Regular Expression Support

The CybOX Language supports the definition of observable patterns that leverage regular expressions for criteria to be evaluated against instance data. To support interoperability, the CybOX Language defines an intersection of regular expression character classes, operations, expressions, and other lexical tokens defined by common regular expression syntaxes (Boost, Java, JavaScript, .NET, PCRE, Perl 5, and Python) to be used when crafting regular expressions.

This set of capabilities was identified through a survey of several regular expression libraries in an effort to increase interoperability between pattern authors and evaluators. Pattern authors are encouraged to leverage the capabilities defined below when creating regular expressions, but are not required to do so. Deviation from these regular expression capabilities is discussed later in this section.

Supported Regular Expression Syntax

Regular expression modifiers, like the “m”, “i”, “s”, and “x” modifiers used by Perl are not supported. Character matching assumes a Unicode character set. Note that no syntax is supplied for specifying code points in hex; actual Unicode characters must be used instead.

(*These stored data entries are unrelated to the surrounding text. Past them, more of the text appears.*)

import Summits.QuantumFields.BalabanUV.T4Continuum.Support.NE7ExistenceByInduction
import HarnessLib

/-!
# NE7ApeOfHalvingIteration — [Balaban1985Variational] Prop. 8's LAST STEP in kernel: the a-priori estimate with gain (`hape` of F31 ∕ F33) follows from a
# ONE-SHOT CONTRACTIVE LOCAL IMPROVEMENT «radius `r` ⟹ radius `max{rf, θ·r}`» (`θ < 1`, datum floor `rf > 0`) by iteration — p. 304: «If ½ε₀ > B₃ε₁, then we
# apply again the whole reasoning with ½ε₀ instead of ε₀. We continue this way until we reach the bound B₃ε₁»

Cell `pub-balaban`, rung (B)+1 sub-cell t4, lineage `b2b-balaban-t4-ne7-p1` (CRUX PROVER NE7 #1 = OWNER of row NE7), generation 88; memo
`t4/b2b-balaban-t4-ne7-p1-g88/EXISTENCE-BY-INDUCTION.md` §0(A), §5 (SF5).  File F242 (over the tree's classes only; no analytic input).

WHY.  Gen 88's print read: `hape` IS [B11] Prop. 8 p. 304, and Sect. F proves it by a LOCAL FLAT estimate (167)–(168) that improves the radius `ε₀` of a critical
configuration to `max{B₃ε₁, ½ε₀}` (datum part + exponentially discounted far part + quadratic fixed-point part `≤ ¼ε₀ + ¼ε₀`), followed by the ITERATION quoted in
the title.  THIS FILE is that iteration, abstractly: whatever supplies the one-shot improvement `himp` (Sect. F's (SF1)–(SF5) of the memo: axial gauge on a fixed
cube, [B8] Thm 2 at `U₀ = 1` on nested cubes, B5∕B6 flat operators with decay, the algebra) supplies `hape` — the improvement need NOT reach the target radius in one
shot, only CONTRACT (`θ < 1`) above the datum floor `rf`.
WHAT ([folklore] real-analysis iteration over the tree's classes; 0 def, 0 sorry).
§1 `smallField_iterate_of_improvement` — for ONE configuration: if `SmallField U (r∕M²)` improves to `SmallField U (max rf (θr)∕M²)` for every `r ∈ [rf, δ]`, then
   `SmallField U (δ∕M²) ⟹ SmallField U (max rf (θⁿδ)∕M²)` for every `n`, hence (`θ < 1`, `rf > 0`, `exists_pow_lt_of_lt_one`) `SmallField U (rf∕M²)`
   (`smallField_floor_of_improvement`).
§2 **`hape_of_contractiveImprovement`** — on the data class: `himp` (per datum `D ∈ 𝒟_β`, level `k+1`, admissible tangent-critical `U`, every `r ∈ [rf, δ]`) ⟹ F31's
   `hape` with ANY `δ₁ ≥ rf` — literally the hypothesis `hape` of `NE7OneStepOfRoutePi.oneStep_of_dataClass_ape_routePi` ∕ F33.
HONEST FRAMING (page 1): iteration bookkeeping; `himp` ([B11] Sect. F (167)–(168) TYPE) is a HYPOTHESIS asserted for nothing; nothing of Bałaban's asserted — p. 304 is
quoted for the ARCHITECTURE; NOT (APE), NOT ONE-STEP, NOT NE7; spine 0∕9; finite T⁴ rung (B)+1 — NOT infinite volume, NOT mass gap, NOT `BetaPertH`, NOT Clay.
Continuum YM on T⁴ ⇐ BetaPertH ∧ nine spine estimates (0/9 proved); BetaPertH ⇐ (D1) ∧ (D4) ∧ CAP+tail; G-an2-4 gates asym, D1 and NE2/3/4.
-/

set_option autoImplicit false

open scoped BigOperators Matrix Matrix.Norms.L2Operator
open NormedSpace Finset

namespace Summit.QuantumFields.BalabanUV.T4Continuum.NE7ApeOfHalvingIteration

open Literature.MathematicalPhysics.QuantumFieldTheory.Balaban1983to89
open B7Prop1Explicit B7Prop2Explicit
open T4AveragingDeficitWall (IsUnitaryCfg IsSkewDir SmallField)
open T4AveragingDeficitWallBoundary (IsPeriodicCfg)
open AveragingDeficitPeriodicCounting (IsPeriodicDir)
open AveragingDeficitMultiLevelPrep (TangentIter)
open MinimalActionLevels (perWin)
open MinimalActionSandwich (admissible)
open MinimalActionRate (sfClass)
open NE3HessForm (dAction)

noncomputable section

variable {d : ℕ} {n : Type*} [Fintype n] [DecidableEq n]

/-! ## §1 One configuration: iterate the contractive improvement down to the floor -/

/-- **ITERATING A CONTRACTIVE IMPROVEMENT** (one configuration `U`, scale factor `S > 0` — in use `S = M² = (L^{k+1})²`): if for every `r ∈ [rf, δ]` the radius `r∕S`
improves to `max rf (θr)∕S`, then `SmallField U (δ∕S)` gives `SmallField U (max rf (θⁿδ)∕S)` for every `n`. [folklore] -/
theorem smallField_iterate_of_improvement {U : Site d → Fin d → (Matrix n n ℂ)ˣ} {S rf θ δ : ℝ} (hS : 0 < S) (hθ0 : 0 ≤ θ) (hθ1 : θ ≤ 1)
    (hrf : 0 ≤ rf) (hrfδ : rf ≤ δ)
    (himp : ∀ r : ℝ, rf ≤ r → r ≤ δ → SmallField U (r / S) → SmallField U (max rf (θ * r) / S)) (hU : SmallField U (δ / S)) :
    ∀ m : ℕ, SmallField U (max rf (θ ^ m * δ) / S) := by
  have hδ : 0 ≤ δ := hrf.trans hrfδ
  intro m
  induction m with
  | zero =>
    refine MinimalActionRate.SmallField.mono hU (div_le_div_of_nonneg_right ?_ hS.le)
    rw [pow_zero, one_mul]; exact le_max_right _ _
  | succ m ih =>
    -- the current radius `r = max rf (θ^m δ)` lies in `[rf, δ]`
    have hθm : θ ^ m ≤ 1 := pow_le_one₀ hθ0 hθ1
    have hr2 : max rf (θ ^ m * δ) ≤ δ :=
      max_le hrfδ (by nlinarith [pow_nonneg hθ0 m])
    have hstep := himp _ (le_max_left _ _) hr2 ih
    refine MinimalActionRate.SmallField.mono hstep (div_le_div_of_nonneg_right (max_le (le_max_left _ _) ?_) hS.le)
    -- `θ · max rf (θ^m δ) ≤ max rf (θ^{m+1} δ)`
    rcases le_total rf (θ ^ m * δ) with h | h
    · rw [max_eq_right h, ← mul_assoc, ← pow_succ']
      exact le_max_right _ _
    · rw [max_eq_left h]
      exact (le_max_left _ _).trans' (by nlinarith)

/-- **DOWN TO THE FLOOR**: with `0 ≤ θ < 1` and `0 < rf ≤ δ`, the iteration reaches `SmallField U (rf∕S)` («we continue this way until we reach the bound B₃ε₁»).
[cite: Balaban1985Variational, Prop. 8 p.304] -/
theorem smallField_floor_of_improvement {U : Site d → Fin d → (Matrix n n ℂ)ˣ} {S rf θ δ : ℝ} (hS : 0 < S) (hθ0 : 0 ≤ θ) (hθ1 : θ < 1)
    (hrf : 0 < rf) (hrfδ : rf ≤ δ)
    (himp : ∀ r : ℝ, rf ≤ r → r ≤ δ → SmallField U (r / S) → SmallField U (max rf (θ * r) / S)) (hU : SmallField U (δ / S)) :
    SmallField U (rf / S) := by
  have hδ : 0 < δ := lt_of_lt_of_le hrf hrfδ
  -- some power of `θ` brings `θ^m δ` below `rf`
  obtain ⟨m, hm⟩ := exists_pow_lt_of_lt_one (div_pos hrf hδ) hθ1
  have hm' : θ ^ m * δ ≤ rf := by
    have := (lt_div_iff₀ hδ).mp hm
    exact this.le
  have h := smallField_iterate_of_improvement hS hθ0 hθ1.le hrf.le hrfδ himp hU m
  rwa [max_eq_left hm'] at h

/-! ## §2 On the data class: `hape` of F31 ∕ F33 from the contractive local improvement -/

/-- **`hape` ⇐ A ONE-SHOT CONTRACTIVE IMPROVEMENT ON THE DATA CLASS** ([Balaban1985Variational] Prop. 8's iteration, p. 304): if every tangent-critical admissible `U`
over a datum of `𝒟_β` at level `k+1` with `SmallField U (r∕M²)`, `r ∈ [rf, δ]`, has `SmallField U (max rf (θr)∕M²)` (`0 ≤ θ < 1`, `0 < rf ≤ δ`), then every such `U`
with `SmallField U (δ∕M²)` has `SmallField U (δ₁∕M²)` for any `δ₁ ≥ rf` — literally the hypothesis `hape` of `NE7OneStepOfRoutePi.oneStep_of_dataClass_ape_routePi`.
[cite: Balaban1985Variational, Prop. 8 p.304] -/
theorem hape_of_contractiveImprovement {L N : ℕ} (hL : 1 ≤ L) {ε δ δ₁ β rf θ : ℝ} (hθ0 : 0 ≤ θ) (hθ1 : θ < 1) (hrf : 0 < rf) (hrfδ₁ : rf ≤ δ₁)
    (hδ₁δ : δ₁ ≤ δ)
    (himp : ∀ D : Site d → Fin d → (Matrix n n ℂ)ˣ, IsUnitaryCfg D → IsPeriodicCfg D (N : ℤ) → SmallField D (4 * (Real.exp β - 1)) →
      ∀ (k : ℕ), ∀ U ∈ admissible (sfClass d L N ε) L (k + 1) D,
      (∀ φ : Site d → Fin d → Matrix n n ℂ, IsSkewDir φ → IsPeriodicDir φ ((N * L ^ (k + 1) : ℕ) : ℤ) → TangentIter L k U φ →
        dAction U φ (perWin d (N * L ^ (k + 1))) = 0) →
      ∀ r : ℝ, rf ≤ r → r ≤ δ → SmallField U (r / ((L : ℝ) ^ (k + 1)) ^ 2) →
        SmallField U (max rf (θ * r) / ((L : ℝ) ^ (k + 1)) ^ 2)) :
    ∀ D : Site d → Fin d → (Matrix n n ℂ)ˣ, IsUnitaryCfg D → IsPeriodicCfg D (N : ℤ) → SmallField D (4 * (Real.exp β - 1)) →
      ∀ (k : ℕ), ∀ U ∈ admissible (sfClass d L N ε) L (k + 1) D, SmallField U (δ / ((L : ℝ) ^ (k + 1)) ^ 2) →
      (∀ φ : Site d → Fin d → Matrix n n ℂ, IsSkewDir φ → IsPeriodicDir φ ((N * L ^ (k + 1) : ℕ) : ℤ) → TangentIter L k U φ →
        dAction U φ (perWin d (N * L ^ (k + 1))) = 0) → SmallField U (δ₁ / ((L : ℝ) ^ (k + 1)) ^ 2) := by
  intro D hDu hDP hDs k U hU hUδ hcrit
  have hLpos : (0 : ℝ) < L := by exact_mod_cast (by omega : 0 < L)
  have hS : 0 < ((L : ℝ) ^ (k + 1)) ^ 2 := by positivity
  have hfloor := smallField_floor_of_improvement hS hθ0 hθ1 hrf (hrfδ₁.trans hδ₁δ) (himp D hDu hDP hDs k U hU hcrit) hUδ
  exact MinimalActionRate.SmallField.mono hfloor (div_le_div_of_nonneg_right hrfδ₁ hS.le)

end

end Summit.QuantumFields.BalabanUV.T4Continuum.NE7ApeOfHalvingIteration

The following regular expression capabilities are identified as recommended in the CybOX Language. Regular expression capabilities that are not listed below should be avoided if possible as they are likely to be incompatible or have different meanings between commonly used regular expression libraries.

Metacharacters

\   Quote the next metacharacter
^   Match the beginning of the line
.   Match any character (except newline)
$   Match the end of the line (or before newline at the end)
|   Alternation
()  Grouping
[]  Character class

Greedy Quantifiers

*     Match 0 or more times
+     Match 1 or more times
?     Match 1 or 0 times
{n}   Match exactly n times
{n,}  Match at least n times
{n,m} Match at least n but not more than m times

Reluctant Quantifiers

*?     Match 0 or more times
+?     Match 1 or more times
??     Match 0 or 1 time
{n}?   Match exactly n times
{n,}?  Match at least n times
{n,m}? Match at least n but not more than m times

Escape Sequences

\t   tab (HT, TAB)
\n   newline (LF, NL)
\r   return (CR)
\f   form feed (FF)
\033 octal char (think of a PDP-11)
\x1B hex char
\c[  control char

Character Classes

\w Match a "word" character (alphanumeric plus "_")
\W Match a non-word character
\s Match a whitespace character
\S Match a non-whitespace character
\d Match a digit character
\D Match a non-digit character

Zero Width Assertions

\b Match a word boundary
\B Match a non-(word boundary)

Extensions

(?:regexp) - Group without capture
(?=regexp) - Zero-width positive lookahead assertion
(?!regexp) - Zero-width negative lookahead assertion

Other

[chars]  - Match any of the specified characters
[^chars] - Match anything that is not one of the specified characters
[a-b]    - Match any character in the range between "a" and "b", inclusive
a|b      - Alternation; match either the left side of the "|" or the right side
\n       - When 'n' is a single digit: the nth capturing group matched.

The @regex_syntax Attribute

The capabilities outlined above are recommended, but are not required for the creation of observable patterns which leverage regular expressions. If a pattern author requires capabilities that are outside of the set defined above, the @regex_syntax attribute can be leveraged to identify the regular expression syntax, library, or software required to properly evaluate it (e.g., “PCRE v8.32” or “Java 1.6”). By setting the @regex_syntax attribute, the author accepts any adverse effects caused by the deviation with respect to interoperability and compatibility. Omitting this attribute or setting it with an empty value declares alignment with the CybOX Language Specification.